Corporate external borrowing keeps ebbing down amid sluggish economic activity, at home as also abroad, with the short-term overseas debt stock having dropped to $10.06 billion in June.
Officials and money-market analysts see such unrelenting contraction in private-sector foreign debt not a good sign for the private sector-led economy as interest rates on the global market stabilising and import compression on the domestic market easing.
Apart from prevailing energy crisis facing the industrial hubs and depreciation of the local currency against the American greenback, the economic doldrums following the mass uprising that led to the fall of the Sheikh Hasina regime in early August last year prompted the private entrepreneurs to get conservative regarding expansion of their businesses, according to them.
According to the latest statistics available with Bangladesh Bank (BB), the outstanding balance of short-term external credits taken by the private players was $13.95 billion even in May 2023. Thereafter, it kept sliding, having dropped to $11.40 billion in June 2024.
The downturn continues to reach $10.13 billion by end of 2024 followed by $10.24 billion, $10.22 billion and $10.06 billion in April, May and June this year respectively.
In terms of creditor-country-wise short-term private external debts, Singapore topped the list with $1.89 billion followed by China $0.94 billion, the United Arab Emirates $0.93 billion, Hong Kong $0.84 billion, the United Kingdom $0.81 billion and Germany $0.64 billion.
Seeking anonymity, a BB official says the fall in overseas debts would certainly relieve pressure on the forex reserves to some extent although the stock of foreign currencies continues to improve because of growing inflow of remittance and export receipts.
The central banker thinks the ruckus associated with the changeover in state power might prompt the private-sector players to be very careful as far as their business-expansion plans are concerned.
"But the good part is that the country's overall imports started increasing in very recent months, giving an early indication of economic rebound following months of sluggishness," the BB official notes.

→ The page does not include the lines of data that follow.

import Mathlib
import Literature.Analysis.FluidPDE.TypeIICoreWitness
import Literature.Analysis.FluidPDE.LerayHopf
import Literature.Analysis.FluidPDE.ClassicalSolutionRescale
import Literature.Analysis.FluidPDE.IsometryInvariance
import Summits.NavierStokesRegularity.NavierStokesRegularity.Theorems.TypeIIInviscidRelaxationColumnarCoreExclusionCompactDatum
import Summits.NavierStokesRegularity.NavierStokesRegularity.Theorems.TypeIIInviscidRelaxationColumnarCoreExclusionPlanting
import Summits.NavierStokesRegularity.NavierStokesRegularity.Theorems.TypeIIInviscidRelaxationColumnarCoreExclusionTorusLaunch
import HarnessLib

/-!
# Crux `ColumnarCoreExclusion` (stmt-NavierStokesRegularity-1966), line `columnar_comparison_flow`:
# the registered construction stub `stub_columnarComparisonFlow` BY NAME (universal constant `A = 3`)

`--supports stmt-NavierStokesRegularity-1966` (stub credit; theorems only, no definitions, no `sorry`).

Assembly of the comparison flow of the line card (skeleton `812bbbce6ea9853a`), signature verbatim:
1. the complete comparison DATUM `exists_compact_divFree_columnar_datum` (p829189: smooth, exactly divergence free,
   exactly columnar along the witness axis `Q e_z`, supported in the solid cylinder of radius `KL`, `3V/K`-close to
   `u(t)` on `ball x₀ (KL/2)`), read in the witness frame `Y = Q⁻¹(x − x₀)`;
2. PLANTING on `𝕋²` (`exists_planted_torus_data`, p829806: rescale by `ℓ = 4KL`, centre at the cube centre, periodise;
   smooth, divergence-free torus data whose `2½`-dimensional field over `(q,0) + ℓ⁻¹Y` is `ℓ • g Y` on `‖Y_h‖ < ℓ/2`);
3. the 2½-dimensional LAUNCH (`exists_columnar_classicalNS_lift`, p829738: 2D Navier–Stokes on `𝕋²` — Ladyzhenskaya —
   plus the classical passive scalar for the vertical component, packaged by `isClassicalNSSolutionOn_twoHalf` and
   lifted to `ℝ³`): a global classical columnar bounded solution on `[0, τ] × ℝ³`, `τ = (T − t)/ℓ²`;
4. the symmetries of the equations: parabolic rescaling `c = ℓ⁻¹` with time shift (`nsRescale_translate_zero`, Leray),
   conjugation by the witness rotation `Q` (`conj_linearIsometryEquiv`) and translation to `x₀` (`spaceTranslate`).
At time `t` the flow equals the datum on the half core ball, whence `‖u(t) − v(t)‖ ≤ 3V/K` there.

HONEST FRAMING: this closes the CONSTRUCTION stub of the line (tag M, print-backed); the research stubs
`stub_anchoredLateColumnarWitness` [L] and `stub_columnarShadowing` [XL] are untouched, and with them the crux
`ColumnarCoreExclusion` and everything above it.  Nothing about Navier–Stokes regularity is claimed.
-/

noncomputable section

open Set Metric MeasureTheory Function
open Literature.Analysis Literature.Analysis.FunctionSpaces Literature.Analysis.FluidPDE
open Literature.Analysis.FunctionSpaces.Torus (twoHalf planarProj planarProjE planarEmbed lift proj)
open scoped InnerProductSpace ContDiff

namespace Summit.NavierStokesRegularity.NavierStokesRegularity.Theorems

-- the problem directory repeats the summit name (`NavierStokesRegularity/NavierStokesRegularity`)
set_option linter.dupNamespace false

namespace ColumnarComparisonFlow

open ColumnarComparisonDatum (exists_compact_divFree_columnar_datum isDivFree_comp_add)
open ColumnarComparisonPlanting (exists_planted_torus_data)
open ColumnarComparisonLaunch (exists_columnar_classicalNS_lift)

/-- **The columnar comparison flow from a frame datum.**  Let `g : ℝ³ → ℝ³` be smooth, divergence free, columnar,
vanishing outside the cylinder `Y₀² + Y₁² ≤ ρ²` (`ρ > 0`), let `ν > 0`, `t < T`, `x₀ ∈ ℝ³` and `Q` a linear isometry.
Then there is a classical solution `(v, q)` of the unforced Navier–Stokes system on `[t, T] × ℝ³`, invariant under
translations along `Q e_z`, bounded, with `v t x = Q (g (Q⁻¹ (x − x₀)))` whenever `‖Q⁻¹(x − x₀)‖ < 2ρ`
(plant on `𝕋²` at scale `ℓ = 4ρ`, launch the 2½-dimensional flow, lift, rescale by `ℓ⁻¹`, rotate, translate).
[cite: MajdaBertozziCUP2002, §2.3.1 Prop 2.7] -/
theorem exists_columnar_flow_of_frame_datum {g : EuclideanSpace ℝ (Fin 3) → EuclideanSpace ℝ (Fin 3)}
    (hg : ContDiff ℝ ∞ g) (hdiv : VectorCalculus.IsDivFree g) (hcol : IsColumnar g) {ρ : ℝ} (hρ : 0 < ρ)
    (h0 : ∀ Y : EuclideanSpace ℝ (Fin 3), ρ ^ 2 < Y 0 ^ 2 + Y 1 ^ 2 → g Y = 0)
    {ν t T : ℝ} (hν : 0 < ν) (htT : t < T) (x₀ : EuclideanSpace ℝ (Fin 3))
    (Q : EuclideanSpace ℝ (Fin 3) ≃ₗᵢ[ℝ] EuclideanSpace ℝ (Fin 3)) :
    ∃ (v : ℝ → EuclideanSpace ℝ (Fin 3) → EuclideanSpace ℝ (Fin 3))
      (q : ℝ → EuclideanSpace ℝ (Fin 3) → ℝ) (Mv : ℝ),
      IsClassicalNSSolutionOn (Icc t T) ν 0 v q ∧
      (∀ (s : ℝ) (x : EuclideanSpace ℝ (Fin 3)) (τ : ℝ), v s (x + τ • Q eZ) = v s x) ∧
      (∀ s ∈ Icc t T, ∀ x, ‖v s x‖ ≤ Mv) ∧
      (∀ x : EuclideanSpace ℝ (Fin 3), ‖Q.symm (x - x₀)‖ < 2 * ρ → v t x = Q (g (Q.symm (x - x₀)))) := by
  -- planting
  obtain ⟨qc, hqc⟩ : ∃ qc : EuclideanSpace ℝ (Fin 2), qc = WithLp.toLp 2 (fun _ : Fin 2 => (1 / 2 : ℝ)) := ⟨_, rfl⟩
  have hq : ∀ i, qc i = 1 / 2 := fun i => by simp [hqc]
  obtain ⟨V₀, R₀, hV₀, hV₀div, hR₀, hident⟩ := exists_planted_torus_data hg hdiv hcol hρ h0 hq
  -- launch
  set ℓ : ℝ := 4 * ρ with hℓ_def
  have hℓ : 0 < ℓ := by positivity
  set c : ℝ := ℓ⁻¹ with hc_def
  have hc : 0 < c := inv_pos.2 hℓ
  have hc2 : 0 < c ^ 2 := by positivity
  set τ : ℝ := c ^ 2 * (T - t) with hτ_def
  have hτ : 0 < τ := mul_pos hc2 (sub_pos.2 htT)
  obtain ⟨u₁, p₁, hu₁, hu₁col, ⟨M₁, hM₁⟩, hu₁0⟩ := exists_columnar_classicalNS_lift hν hτ hV₀ hV₀div hR₀
  -- rescale (`c = ℓ⁻¹`, time shift `t₀ = -c² t`, centre over the cube centre)
  set P₀ : EuclideanSpace ℝ (Fin 3) := planarEmbed (qc, (0 : ℝ)) with hP₀_def
  have hW₁ := hu₁.nsRescale_translate_zero hc (-(c ^ 2 * t)) P₀
  have hS : (fun r => -(c ^ 2 * t) + c ^ 2 * r) ⁻¹' Icc 0 τ = Icc t T := by
    ext r
    simp only [mem_preimage, mem_Icc, hτ_def]
    constructor
    · rintro ⟨h1, h2⟩; constructor <;> nlinarith [hc2]
    · rintro ⟨h1, h2⟩; constructor <;> nlinarith [hc2]
  rw [hS] at hW₁
  have hmemS : ∀ s ∈ Icc t T, -(c ^ 2 * t) + c ^ 2 * s ∈ Icc 0 τ := by
    intro s hs
    have : s ∈ (fun r => -(c ^ 2 * t) + c ^ 2 * r) ⁻¹' Icc 0 τ := by rw [hS]; exact hs
    exact this
  -- rotate and translate
  have hW₂ := hW₁.conj_linearIsometryEquiv (R := Q) (uniqueDiffOn_Icc htT)
  have hW₃ := hW₂.spaceTranslate (-x₀)
  refine ⟨_, _, c * M₁, hW₃.congr_force fun s _ x => by simp, ?_, ?_, ?_⟩
  · -- columnar along `Q e_z`
    intro s x τ'
    show Q ((c • stPull (c ^ 2) c (-(c ^ 2 * t)) P₀ u₁) s (Q.symm (-x₀ + (x + τ' • Q eZ)))) =
      Q ((c • stPull (c ^ 2) c (-(c ^ 2 * t)) P₀ u₁) s (Q.symm (-x₀ + x)))
    simp only [Pi.smul_apply, stPull_apply]
    congr 2
    rw [show -x₀ + (x + τ' • Q eZ) = (-x₀ + x) + τ' • Q eZ by abel, map_add, LinearIsometryEquiv.map_smul,
      LinearIsometryEquiv.symm_apply_apply, smul_add, smul_smul, ← add_assoc]
    exact hu₁col _ _ _
  · -- bounded
    intro s hs x
    show ‖Q ((c • stPull (c ^ 2) c (-(c ^ 2 * t)) P₀ u₁) s (Q.symm (-x₀ + x)))‖ ≤ c * M₁
    rw [LinearIsometryEquiv.norm_map]
    simp only [Pi.smul_apply, stPull_apply, norm_smul, Real.norm_eq_abs, abs_of_pos hc]
    exact mul_le_mul_of_nonneg_left (hM₁ _ (hmemS s hs) _) hc.le
  · -- the initial slice on `‖Y‖ < 2ρ`
    intro x hx
    show Q ((c • stPull (c ^ 2) c (-(c ^ 2 * t)) P₀ u₁) t (Q.symm (-x₀ + x))) = Q (g (Q.symm (x - x₀)))
    simp only [Pi.smul_apply, stPull_apply]
    have e0 : -(c ^ 2 * t) + c ^ 2 * t = 0 := by ring
    have ex : -x₀ + x = x - x₀ := by abel
    rw [e0, ex, hu₁0]
    set Y : EuclideanSpace ℝ (Fin 3) := Q.symm (x - x₀) with hY_def
    have hYh : ‖planarProjE Y‖ < 4 * ρ / 2 :=
      lt_of_le_of_lt (Torus.norm_planarProjE_le Y) (by linarith)
    have hid := hident Y hYh
    rw [hP₀_def, hc_def, hℓ_def, hid, smul_smul, inv_mul_cancel₀ (by positivity), one_smul]

/-- **Registered stub `stub_columnarComparisonFlow`** of the line `columnar_comparison_flow` (crux
`ColumnarCoreExclusion`, stmt-NavierStokesRegularity-1966; skeleton `812bbbce6ea9853a`), signature verbatim, with the
universal constant `A = 3`: from a level-`K ≥ 1` columnar core datum at time `t` of a classical solution `u` one builds
an EXACTLY COLUMNAR (along the witness axis `Q e_z`) classical Navier–Stokes solution `v` on `[t, T]`, bounded, with
`‖u(t,x) − v(t,x)‖ ≤ 3V/K` on the half core ball `ball x₀ (KL/2)` — datum (p829189) + planting + 2½-dimensional launch
(2D Navier–Stokes and the advected–diffused vertical component, both global on `𝕋²`) + rescaling/rotation/translation
covariance.  The Leray–Hopf, decay, `0 < t` and Reynolds-number hypotheses are not used by the construction.
[cite: MajdaBertozziCUP2002, §2.3.1 Prop 2.7] [cite: Ladyzhenskaya1959, Thm. 1] -/
theorem stub_columnarComparisonFlow :
    ∃ A : ℝ, 0 < A ∧
      ∀ (ν T t K : ℝ) (u : ℝ → EuclideanSpace ℝ (Fin 3) → EuclideanSpace ℝ (Fin 3))
        (p : ℝ → EuclideanSpace ℝ (Fin 3) → ℝ),
        0 < ν → 0 < T → IsClassicalNSSolutionOn (Ico 0 T) ν 0 u p → IsLerayHopfOn T ν 0 (u 0) u →
        HasRapidSpatialDecay (u 0) → 0 < t → t < T → 1 ≤ K →
        ∀ (x₀ : EuclideanSpace ℝ (Fin 3)) (L V : ℝ)
          (Q : EuclideanSpace ℝ (Fin 3) ≃ₗᵢ[ℝ] EuclideanSpace ℝ (Fin 3))
          (W : EuclideanSpace ℝ (Fin 3) → EuclideanSpace ℝ (Fin 3)),
          0 < L → 0 < V → IsColumnar W → (∀ x, ‖u t x‖ ≤ V) → K * ν ≤ L * V →
          (∀ y : EuclideanSpace ℝ (Fin 3), ‖y‖ ≤ K →
            ‖V⁻¹ • Q.symm (u t (x₀ + L • Q y)) - W y‖ ≤ K⁻¹) →
          ∃ (v : ℝ → EuclideanSpace ℝ (Fin 3) → EuclideanSpace ℝ (Fin 3))
            (q : ℝ → EuclideanSpace ℝ (Fin 3) → ℝ) (Mv : ℝ),
            IsClassicalNSSolutionOn (Icc t T) ν 0 v q ∧
            (∀ s ∈ Icc t T, ∀ (x : EuclideanSpace ℝ (Fin 3)) (τ : ℝ), v s (x + τ • Q eZ) = v s x) ∧
            (∀ s ∈ Icc t T, ∀ x, ‖v s x‖ ≤ Mv) ∧
            (∀ x ∈ ball x₀ (K * L / 2), ‖u t x - v t x‖ ≤ A * V / K) := by
  refine ⟨3, by norm_num, ?_⟩
  intro ν T t K u p hν _hT hns _hLH _hdec ht htT hK x₀ L V Q W hL hV hW hbd _hRe hclose
  have hK0 : 0 < K := lt_of_lt_of_le one_pos hK
  have hKL : 0 < K * L := mul_pos hK0 hL
  have ht_mem : t ∈ Ico 0 T := ⟨ht.le, htT⟩
  -- (1) the datum in physical coordinates
  obtain ⟨v₀, hv₀s, hv₀div, hv₀col, hv₀out, -, hv₀close⟩ :=
    exists_compact_divFree_columnar_datum u t (hns.contDiff_velocity ht_mem) (hns.divFree t ht_mem) x₀ L V K Q W
      hL hV hK0 hW hbd hclose
  -- (2) its frame form
  set g : EuclideanSpace ℝ (Fin 3) → EuclideanSpace ℝ (Fin 3) := fun Y => Q.symm (v₀ (x₀ + Q Y)) with hg_def
  have hg : ContDiff ℝ ∞ g := Q.symm.contDiff.comp (hv₀s.comp (contDiff_const.add Q.contDiff))
  have hgdiv : VectorCalculus.IsDivFree g := by
    have h1 : VectorCalculus.IsDivFree fun y => v₀ (y + x₀) := isDivFree_comp_add hv₀div x₀
    have h2 := h1.conj_linearIsometryEquiv (R := Q.symm)
    refine fun y => ?_
    have := h2 y
    simpa [hg_def, add_comm] using this
  have hgcol : IsColumnar g := by
    intro Y a
    show Q.symm (v₀ (x₀ + Q (Y + a • eZ))) = Q.symm (v₀ (x₀ + Q Y))
    rw [map_add, LinearIsometryEquiv.map_smul, ← add_assoc, hv₀col]
  have hg0 : ∀ Y : EuclideanSpace ℝ (Fin 3), (K * L) ^ 2 < Y 0 ^ 2 + Y 1 ^ 2 → g Y = 0 := by
    intro Y hY
    show Q.symm (v₀ (x₀ + Q Y)) = 0
    rw [hv₀out (x₀ + Q Y) (by simpa using hY), map_zero]
  -- (3)–(4) plant, launch, rescale, rotate, translate
  obtain ⟨v, q, Mv, hv, hvcol, hvbd, hvt⟩ :=
    exists_columnar_flow_of_frame_datum hg hgdiv hgcol hKL hg0 hν htT x₀ Q
  refine ⟨v, q, Mv, hv, fun s _ x τ => hvcol s x τ, hvbd, fun x hx => ?_⟩
  have hY : ‖Q.symm (x - x₀)‖ < 2 * (K * L) := by
    rw [LinearIsometryEquiv.norm_map, ← dist_eq_norm]
    have := mem_ball.1 hx
    nlinarith
  rw [hvt x hY]
  have e : Q (g (Q.symm (x - x₀))) = v₀ x := by
    show Q (Q.symm (v₀ (x₀ + Q (Q.symm (x - x₀))))) = v₀ x
    rw [LinearIsometryEquiv.apply_symm_apply, LinearIsometryEquiv.apply_symm_apply, add_sub_cancel]
  rw [e]
  simpa [div_eq_mul_inv, mul_comm, mul_assoc, mul_left_comm] using hv₀close x hx

end ColumnarComparisonFlow

end Summit.NavierStokesRegularity.NavierStokesRegularity.Theorems

end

According to the latest data from the central bank, the opening of fresh LCs or letter of credits, generally known as import orders, increased to US$70.72 billion in the FY'25 from $68.77 billion recorded in the previous fiscal year (FY24).
In FY'23, the volume of import orders was worth $67.63 billion. The last fiscal year's import orders were $1.95-billion higher from that of the FY'24.
The volume of settlements against the import orders climbed up to $71.14 billion in FY'25 from $66.07 billion recorded in FY'24.
President of Bangladesh Chamber of Industries (BCI) Anwar-ul Alam Chowdhury says the private-sector players have been passing through a situation for the last several months which is not suitable for business.
He mentions that industrial production has been severely affected because of the persistent energy crisis and ongoing unrest in the industrial belts. On the other hand, the complete resumption of business activities after the latest mass uprising is still uncertain.
"Then, why people will invest under such situation? That's why the volume of overseas debts as well as the domestic borrowing by the private entrepreneurs went down," Mr Chowdhury, also chairman of Evince Group, says on a note of frustration.
Dr M Masrur Reaz, an economist and chairman of the Policy Exchange of Bangladesh, says despite favourable condition externally for lower borrowing costs, the private- sector players did not take the opportunity due to severe disruptions to supply chains and production particularly in the industrial hubs.
"There were also too many post-uprising uncertainties like governance, law and order and resumption of business activities, which probably forced the entrepreneurs to defer their investment and business-expansion plans," he told the FE writer.